Las elecciones nacionales han dejado a Bolivia frente a una encrucijada institucional. Con Rodrigo Paz Pereira en primer lugar y Jorge “Tuto” Quiroga en segundo, el balotaje del próximo 19 de octubre no solo definirá quién gobernará, sino también qué modelo de representación política será legitimado en el marco del Estado Plurinacional.

En mi anterior columna advertí que el gran error de Samuel Doria Medina fue su lectura parcial del país: un proyecto urbano para una nación que sigue siendo profundamente rural. Sin embargo, los resultados nos dejaron un dato político crucial: Doria Medina logró imponerse en Tarija, el bastión natural de Rodrigo Paz Pereira. Que el propio electorado chapaco no respaldara masivamente al candidato local muestra que el voto ya no responde únicamente a identidades territoriales o herencias familiares, sino a percepciones concretas de liderazgo y proyecto de país.

Esto confirma que la llamada “Bolivia profunda” no puede reducirse a lo geográfico ni a lo étnico. Lo profundo es ese espacio social donde los caudillos todavía definen lealtades, pero donde también emergen actores nuevos que comienzan a disputar representación. Por eso, más allá de la lectura clásica del campo versus la ciudad, se impone otra realidad: el poder se está redistribuyendo hacia figuras que parecían marginales y hoy son protagonistas.

En este escenario, los candidatos a la vicepresidencia se han convertido en piezas determinantes. Edman Lara, del PDC, ha logrado posicionarse como una voz que conecta con sectores rurales y populares, mostrando que ya no es un mero acompañante de fórmula, sino un actor con representación política propia. Juan Pablo, de Alianza Libre, ha conseguido articular un discurso más joven y urbano, que interpela a sectores desencantados con las élites tradicionales. Ambos se han convertido en referentes visibles en la coyuntura, ampliando los márgenes de representación en un escenario que parecía reservado únicamente a los presidenciables.
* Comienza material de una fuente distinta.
import HarnessLib
import Literature.NumberTheory.GelbartRogawski1991.Sec2
import Literature.NumberTheory.GelbartRogawski1991.Sec3Theta

/-!
# Gelbart–Rogawski 1991, §3.4 — the three logical links between the typed statements of
# `Sec3Theta.lean`, `Sec2.lean` and the ★ dictionary `GR91Spectrum` (kernel-checked, no new statement)

Sibling PROOF file of the squad-TG carpet `Sec3Theta.lean` ([GelbartRogawski1991] §3.3–§3.4,
pp. 458–462).  The carpets are statements only (squad rule); the two-line consequences «K» announced
in their docstrings are proved HERE, with conclusions typed literally as the tree's names.  No
definition, no new named fact, no restated statement.

* `thm34a_iff_eq342` — ★ `GR91Spectrum.thm34a` (Theorem 3.4 (a), p. 461) is literally
  «(3.4.2) ⟹ `ω(γ, ψ, χ) ∈ Π(ρ)`» with (3.4.2) = `Sec3Theta.eq342`.
* `sameOrbit_tau_iff` — the printed REDUCTION inside the Remark after Theorem 3.4 (p. 461: «and so we
  need only show that `ω(γ, ψ, χ) = ω(γ′, ψ′, χ′)` if and only if `γ′ = γ`, `χ′ = χ`, and `ψ′ = ψ^δ`
  for some `δ ∈ N_{E/F}(E*)`»): from `remark461_bijection` (the bijection), `weilOfR_tau`
  (`ω(τ(γ,ψ,χ)) = ω(γ,ψ,χ)`), `tau_mem` and ★ `weil_eq_iff`, two parametrised elements `τ(γ,ψ,χ)`,
  `τ(γ′,ψ′,χ′)` lie in one `B(F)`-orbit iff `γ′ = γ ∧ χ′ = χ ∧ ψ′ = ψ^δ`.
* `remark461_orbit_of` — «`τ^δ = τ(γ, ψ^δ, χ)`» (`Sec3Theta.remark461_orbit`) FOLLOWS from the same
  four together with `tau_surjective` and §2.3's `B(F)`-action `Sec2.bAct_rhat` (p. 452 ¶1): the
  §2 and §3 carpets cohere.
* `rhat_exists_psi_of` (edition 2) — §2's P-IMPLICIT head `Sec2.rhat_exists_psi` («every element of
  `R^∧` lies in some `R^∧(ψ)`», p. 451) FOLLOWS from the §3.4 parametrisation: every `τ ∈ R^∧` is a
  `τ(γ, ψ, χ)` (`tau_surjective`, p. 460 L35–36) and `τ(γ, ψ, χ) ∈ R^∧(ψ)` (`tau_mem`); it discharges the
  hypothesis `(h : rhat_exists_psi J)` of `Sec2Proofs.rhat_eq_iUnion_rhatPsi` / `existsUnique_rhatPsi`.

## References
* [GelbartRogawski1991] Thm. 3.4 (a) (3.4.2) p. 461; Remark after Thm. 3.4 pp. 461–462; §2.3 p. 452 ¶1.
* Tree: ★ `GR91Spectrum.thm34a`, `GR91Spectrum.weil_eq_iff` (`WeilRepresentationsAPackets.lean`);
  `Sec2Defs.GR91RData`, `Sec2.bAct_rhat`; `Sec3ThetaDefs.GR91ThetaData`; `Sec3Theta.*`.
-/

namespace Literature.NumberTheory.GelbartRogawski1991.Sec3ThetaProofs

open Sec2Defs Sec3ThetaDefs Sec3Theta

universe u

variable {X : GR91Spectrum.{u}} {GA : Type u} [Group GA] {J : GR91RData X GA} (D : GR91ThetaData X J)

/-- **K.** ★ Theorem 3.4 (a) as typed (`GR91Spectrum.thm34a`) is «(3.4.2) ⟹ `ω(γ, ψ, χ) ∈ Π(ρ)`», with
(3.4.2) the named relation `Sec3Theta.eq342`. [cite: GelbartRogawski1991, Thm. 3.4 (a) (3.4.2) (p. 461)] -/
theorem thm34a_iff_eq342 (X : GR91Spectrum.{u}) :
    X.thm34a ↔ ∀ (γ : X.OmegaHecke) (ψ : X.AddChar) (χ η η' : X.Char1),
      eq342 X γ χ η η' → X.weil γ ψ χ ∈ X.packetA η η' := by
  simp only [GR91Spectrum.thm34a, eq342, and_imp]

/-- **K — the Remark's reduction** (p. 461: «we need only show that `ω(γ, ψ, χ) = ω(γ′, ψ′, χ′)` if and
only if `γ′ = γ`, `χ′ = χ`, and `ψ′ = ψ^δ` for some `δ ∈ N_{E/F}(E*)`»): given the bijection
`B(F)\R^∧ ≅ Ω` (`remark461_bijection`), `ω(τ(γ,ψ,χ)) = ω(γ,ψ,χ)` (`weilOfR_tau`), `τ(γ,ψ,χ) ∈ R^∧(ψ)`
(`tau_mem`) and ★ `weil_eq_iff`, the parametrised elements `τ(γ, ψ, χ)`, `τ(γ′, ψ′, χ′)` lie in one
`B(F)`-orbit iff `γ′ = γ ∧ χ′ = χ ∧ ψ′ = ψ^δ` (`X.NormClassEq ψ ψ′`).
[cite: GelbartRogawski1991, §3.4 Remark after Thm. 3.4 (pp. 461–462)] -/
theorem sameOrbit_tau_iff (hbij : remark461_bijection D) (hωτ : weilOfR_tau D) (hmem : tau_mem D)
    (heq : X.weil_eq_iff) (γ γ' : X.OmegaHecke) (ψ ψ' : X.AddChar) (χ χ' : X.Char1) :
    J.SameOrbit (D.tau γ ψ χ) (D.tau γ' ψ' χ') ↔ γ' = γ ∧ χ' = χ ∧ X.NormClassEq ψ ψ' := by
  rw [hbij _ (hmem γ ψ χ).1 _ (hmem γ' ψ' χ').1, hωτ, hωτ]
  exact heq γ γ' ψ ψ' χ χ'

/-- **K — coherence of the §2 and §3 carpets**: «`τ^δ = τ(γ, ψ^δ, χ)`» (`Sec3Theta.remark461_orbit`: the
`B(F)`-orbit of `τ(γ, ψ, χ)` is `{τ(γ, ψ′, χ) : ψ′ = ψ^δ, δ ∈ N_{E/F}(E*)}`) follows from the bijection
(`remark461_bijection`), `weilOfR_tau`, `tau_mem`, `tau_surjective`, ★ `weil_eq_iff` and the §2.3
statement «`b` maps `R^∧(ψ)` to `R^∧(ψ^{Nα})`» (`Sec2.bAct_rhat`, p. 452 ¶1).
[cite: GelbartRogawski1991, §3.4 Remark after Thm. 3.4 (pp. 461–462); §2.3 (p. 452 ¶1)] -/
theorem remark461_orbit_of (hbij : remark461_bijection D) (hωτ : weilOfR_tau D) (hmem : tau_mem D)
    (hsurj : tau_surjective D) (heq : X.weil_eq_iff) (hb : Sec2.bAct_rhat J) :
    remark461_orbit D := by
  intro γ ψ χ τ'
  constructor
  · rintro ⟨b, rfl⟩
    obtain ⟨ψ₁, -, hmem₁⟩ := hb b ψ (D.tau γ ψ χ) (hmem γ ψ χ)
    obtain ⟨γ'', ψ'', χ'', hτ⟩ := hsurj _ hmem₁.1
    have h := (sameOrbit_tau_iff D hbij hωτ hmem heq γ γ'' ψ ψ'' χ χ'').1 (hτ ▸ ⟨b, rfl⟩)
    obtain ⟨rfl, rfl, hψ⟩ := h
    exact ⟨ψ'', hψ, hτ⟩
  · rintro ⟨ψ', hψ, rfl⟩
    exact (sameOrbit_tau_iff D hbij hωτ hmem heq γ γ ψ ψ' χ χ).2 ⟨rfl, rfl, hψ⟩

/-- **K (edition 2) — every element of `R^∧` lies in some `R^∧(ψ)`.**  The §2 carpet records this as the
P-IMPLICIT head `Sec2.rhat_exists_psi` (how «(2.1.2) reads (2.3.1)», §2.3 p. 451); it FOLLOWS from the
§3.4 parametrisation of `R^∧`: «as we vary `(s′, ψ, χ)` we obtain all elements of `R^∧`» (`tau_surjective`,
p. 460 L35–36, p. 461 L1–3) and `τ(γ, ψ, χ) ∈ R^∧(ψ)` (`tau_mem`, p. 460 L21–35).  Discharges the hypothesis
`(h : rhat_exists_psi J)` of `Sec2Proofs.rhat_eq_iUnion_rhatPsi` / `Sec2Proofs.existsUnique_rhatPsi` for a
consumer holding the §3.4 facts.  No new statement.
[cite: GelbartRogawski1991, §3.4 (p. 460 L21–36, p. 461 L1–3); §2.2–§2.3 (p. 451)] -/
theorem rhat_exists_psi_of (hs : tau_surjective D) (hm : tau_mem D) : Sec2.rhat_exists_psi J := by
  intro τ hτ
  obtain ⟨γ, ψ, χ, rfl⟩ := hs τ hτ
  exact ⟨ψ, (hm γ ψ χ).2⟩

end Literature.NumberTheory.GelbartRogawski1991.Sec3ThetaProofs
Desde la ciencia política, este fenómeno se entiende como una tensión entre representación formal e informal. Formalmente, los vicepresidentes suelen ser percibidos como secundarios; informalmente, en este proceso electoral, han adquirido peso simbólico y práctico que puede inclinar negociaciones y definir pactos de cara al balotaje. Desde el derecho constitucional, esta situación pone sobre la mesa la necesidad de repensar el rol del vicepresidente no solo como reemplazo eventual, sino como engranaje de representación territorial y sectorial dentro de un Estado plural.

El desafío, entonces, va más allá de sumar votos. El balotaje es un mecanismo de legitimación reforzada: obliga al candidato ganador a construir una mayoría efectiva y a garantizar gobernabilidad en un país profundamente fragmentado. Ni Paz Pereira ni Quiroga podrán gobernar sin integrar a esa Bolivia profunda que no se siente reconocida por las élites urbanas.

La primera vuelta nos dejó una lección contundente: los votos no se heredan ni siquiera en la tierra natal; se conquistan en el terreno de la legitimidad social y política. La segunda vuelta pondrá a prueba si los candidatos comprenden que el Estado Plurinacional no puede seguir reducido a un enunciado constitucional, sino que debe encarnarse en formas reales de inclusión y representación.

Como recordaba Michel Foucault, el poder no es solo una estructura vertical, sino una microfísica que se reproduce en cada relación social, en cada comunidad y en cada lealtad. Comprender esta lógica es esencial para entender por qué en Bolivia lo político no se agota en las instituciones, sino que vive en los tejidos invisibles de la sociedad. Y es allí, en esa Bolivia profunda y múltiple, donde se definirá el futuro democrático del país.